Comment 5 Thomas Hervé 2018-04-25 08:07:19 UTC

Agreed looks like a nova error, though we're missing logs to have more information. Do you have nova logs for those errors?

Comment 6 Bob Fournier 2018-05-09 15:53:49 UTC

This may be helped by the nova settings Alex mentions here - https://bugzilla.redhat.com/show_bug.cgi?id=1563303#c15

Comment 8 Bob Fournier 2018-05-10 17:05:22 UTC

The last error is due the virtualbmc/libvirt issue as tracked in https://bugzilla.redhat.com/show_bug.cgi?id=1571384.  We can see these IPMI failures in ironic-conductor.log when attempting to power off the node, which eventually results in the nova error.
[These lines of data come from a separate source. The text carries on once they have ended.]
import Summits.AtomisticToContinuum.HydrodynamicLimit.Theses.JParityClosure
import Literature.MathematicalPhysics.KineticTheory.HardSphereEulerLLN
import Literature.Analysis.FluidPDE.HardSphereDynamicsProofs
import Literature.Analysis.FluidPDE.HardSphereTorusMeasure

/-!
# A-priori structure of the `LocalSecondLaw` entropy functional

Negative-knowledge support for the crux `JParityClosure.LocalSecondLaw` (stmt-AtomisticToContinuum-13081), from
the standing disprover's `Cruxes/LocalSecondLaw/Disproof.lean` §(b).  The pieces of the crux functional as named
definitions (`cone`, `rhoC`, `momC`, `kinC`, `thetaC`, `Hs`, `entropyFunctional` — DEFINITIONALLY the crux's
`let`-tower, so `change` rewrites the crux event through them) and the one-sided a-priori bounds every seat can
use: `hsExcessFreeEnergy_nonneg : 0 ≤ f_ex`; `Hs_ge : H(ρ_r,θ_r) ≥ -1 - e_r` pointwise, guard included;
`integral_cone_le : ∫ b_r ≤ 4` (`0 < r < 1/2`, exact Haar volume of minimal-image balls); `integral_kinC_le :
∫ e_r ≤ 4·ke`; `inner_le` (per-instant bound for a non-positive constant multiplier, junk branch included);
`entropyFunctional_le`: on `Φ.good`, for a space-independent non-increasing test function `ψ` and horizon `1`,
`I(z) ≤ (ψ 0 - ψ 1)(1 + 4 ke z)` by energy conservation and the fundamental theorem of calculus.  There is no
pathwise LOWER bound (cold balls, bare-`limsup` `f_ex`), which is why the crux is one-sided-robust to junk.
refuter-cdisprove-stmt-AtomisticToContinuum-13081-0.
-/

noncomputable section

namespace Summit.AtomisticToContinuum.HydrodynamicLimit.Theorems.LocalSecondLawNegative

open MeasureTheory Filter Set Topology
open scoped ENNReal
open Literature.MathematicalPhysics.KineticTheory Literature.Analysis.FluidPDE

/-! ## The pieces of the crux functional, as named definitions (defeq to the crux's `let`s) -/

/-- The cone mollifier `b_r(y, x₀) = 3/(π r³) (1 - d(y,x₀)/r)₊` of the crux (particle at `y`, field
point `x₀`). [folklore] -/
def cone (r : ℝ) (y x₀ : T3) : ℝ :=
  3 / (Real.pi * r ^ 3) * max (1 - Torus.euclidDist y x₀ / r) 0

variable {N : ℕ}

/-- Mollified empirical density `ρ_r(x₀)` of a configuration. [folklore] -/
def rhoC (r : ℝ) (w : Config (N + 1) (Fin 3) T3) (x₀ : T3) : ℝ :=
  ∫ q, cone r q.1 x₀ ∂(empiricalMeasure w)

/-- Mollified empirical momentum `m_r(x₀)`. [folklore] -/
def momC (r : ℝ) (w : Config (N + 1) (Fin 3) T3) (x₀ : T3) : V3 :=
  ∫ q, cone r q.1 x₀ • q.2 ∂(empiricalMeasure w)

/-- Mollified empirical kinetic energy `e_r(x₀)`. [folklore] -/
def kinC (r : ℝ) (w : Config (N + 1) (Fin 3) T3) (x₀ : T3) : ℝ :=
  ∫ q, cone r q.1 x₀ * (‖q.2‖ ^ 2 / 2) ∂(empiricalMeasure w)

/-- Empirical temperature `θ_r = (2/3)(e_r/ρ_r - |m_r|²/(2ρ_r²))`. [folklore] -/
def thetaC (r : ℝ) (w : Config (N + 1) (Fin 3) T3) (x₀ : T3) : ℝ :=
  2 / 3 * (kinC r w x₀ / rhoC r w x₀ - ‖momC r w x₀‖ ^ 2 / (2 * rhoC r w x₀ ^ 2))

/-- The guarded mathematical entropy `H(ρ,θ) = -ρ(3/2 log θ - log ρ - f_ex(ρσ³))` of the crux
(`0` off `{ρ > 0, θ > 0}`). [folklore] -/
def Hs (σ a b : ℝ) : ℝ :=
  if 0 < a ∧ 0 < b then -(a * (3 / 2 * Real.log b - Real.log a - hsExcessFreeEnergy (a * σ ^ 3))) else 0

/-- Mean kinetic energy per particle `(N+1)⁻¹ ∑ |vᵢ|²/2`. [folklore] -/
def ke (w : Config (N + 1) (Fin 3) T3) : ℝ :=
  ((N + 1 : ℕ) : ℝ)⁻¹ * ∑ i, ‖(w i).2‖ ^ 2 / 2

/-- The crux's space–time entropy functional `I(z) = ∫₀^τ ∫ H(ρ_r,θ_r)(∂ₛφ + (m_r/ρ_r)·∇φ)` along
the flow `Φ`. [folklore] -/
def entropyFunctional (σ r τ : ℝ) (φ : ℝ → T3 → ℝ)
    (Φ : HardSphereFlow (Torus.geometry (Fin 3)) (hsDiameter σ N) (N + 1))
    (z : Config (N + 1) (Fin 3) T3) : ℝ :=
  ∫ s in Set.Icc (0 : ℝ) τ, ∫ x : T3,
    Hs σ (rhoC r (Φ.flow s z) x) (thetaC r (Φ.flow s z) x) *
      (deriv (fun s' => φ s' x) s +
        ∑ k : Fin 3, (momC r (Φ.flow s z) x) k / rhoC r (Φ.flow s z) x *
          Literature.Analysis.FunctionSpaces.Torus.partialDeriv k (φ s) x)

/-! ## Elementary bounds -/

/-- `f_ex ≥ 0`: every term `-N⁻¹ log Q_N` is `≥ 0` (`Q_N ≤ 1`), and a real `limsup` of
non-negative terms is `≥ 0` (also in the junk case `sInf ∅ = 0`). [folklore] -/
theorem hsExcessFreeEnergy_nonneg (η : ℝ) : 0 ≤ hsExcessFreeEnergy η := by
  unfold hsExcessFreeEnergy
  have hterm : ∀ n : ℕ, 0 ≤ -(n : ℝ)⁻¹ * Real.log (hsFreeVolume η n) := by
    intro n
    have h1 : Real.log (hsFreeVolume η n) ≤ 0 :=
      Real.log_nonpos ENNReal.toReal_nonneg (hsFreeVolume_le_one η n)
    have h2 : 0 ≤ (n : ℝ)⁻¹ := by positivity
    nlinarith
  rw [Filter.limsup_eq]
  refine Real.sInf_nonneg ?_
  intro a ha
  obtain ⟨n, hn⟩ := ha.exists
  exact (hterm n).trans hn

/-- `a log a ≥ -1` for `a > 0` (from `1 - a⁻¹ ≤ log a`). [folklore] -/
theorem mul_log_ge_neg_one {a : ℝ} (ha : 0 < a) : -1 ≤ a * Real.log a := by
  have h := Real.one_sub_inv_le_log_of_pos ha
  have : a * (1 - a⁻¹) = a - 1 := by field_simp
  nlinarith [mul_le_mul_of_nonneg_left h ha.le]

/-- **Lower bound of the guarded entropy density by the kinetic energy density.**  If
`θ = (2/3)(e/ρ - m²/(2ρ²))` with `e ≥ 0`, then `H(ρ, θ) ≥ -1 - e`; both the guard branch and the
junk branch satisfy it (`ρ log ρ ≥ -1`, `ρ f_ex ≥ 0`, `(3/2)ρ log θ ≤ (3/2)ρθ ≤ e`). [folklore] -/
theorem Hs_ge (σ : ℝ) {a e m2 : ℝ} (he : 0 ≤ e) (hm2 : 0 ≤ m2) :
    -1 - e ≤ Hs σ a (2 / 3 * (e / a - m2 / (2 * a ^ 2))) := by
  unfold Hs
  split_ifs with h
  · obtain ⟨ha, hb⟩ := h
    set b := 2 / 3 * (e / a - m2 / (2 * a ^ 2)) with hbdef
    have h1 : -1 ≤ a * Real.log a := mul_log_ge_neg_one ha
    have h2 : 0 ≤ a * hsExcessFreeEnergy (a * σ ^ 3) :=
      mul_nonneg ha.le (hsExcessFreeEnergy_nonneg _)
    have h3 : Real.log b ≤ b - 1 := Real.log_le_sub_one_of_pos hb
    have h4 : a * b ≤ 2 / 3 * e := by
      have : a * b = 2 / 3 * (e - m2 / (2 * a)) := by
        rw [hbdef]; field_simp
      rw [this]
      have : 0 ≤ m2 / (2 * a) := by positivity
      nlinarith
    have h5 : a * Real.log b ≤ a * (b - 1) := mul_le_mul_of_nonneg_left h3 ha.le
    nlinarith
  · linarith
Stderr: u'Error: Unable to establish IPMI v2 / RMCP+ session\n'.: ProcessExecutionError: Unexpected error while running command.
2018-05-10 10:51:34.110 21902 ERROR ironic.conductor.manager [req-1bd1f299-c448-43c6-b5e2-10f7974aedb9 98893e94cf32457b8c839d3713adb313 1a4f67cfc5b54418a1f423c269626fc4 - default default] Error in tear_down of node a5afc780-6918-41eb-ba2c-ce80a5b67769: IPMI call failed: power status.: IPMIFailure: IPMI call failed: power status.

Since there is a libvirt patch in https://bugzilla.redhat.com/show_bug.cgi?id=1576464 (which is also the fix for 1571384) which should take care of it, can you install that patch and retry?

Comment 10 Bob Fournier 2018-05-11 20:06:21 UTC

Since the logs show this is being caused by the libvirt/virtualbmc issue I'm closing it as a duplicate.

*** This bug has been marked as a duplicate of bug 1571384 ***

Comment 11 Steven Hardy 2018-05-17 09:07:38 UTC

I've seen this in a baremetal env (no vbmc), and I think the issue is a race in nova when trying to delete an IN_PROGRESS deployment.

I'll try to reproduce and raise a new bug, but if anyone else does the same please ensure you include the nova and ironic logs in any bug report, as I don't think the error output from heat or tripleoclient is enough to pinpoint the issue, all it tells us is nova had an error but not why.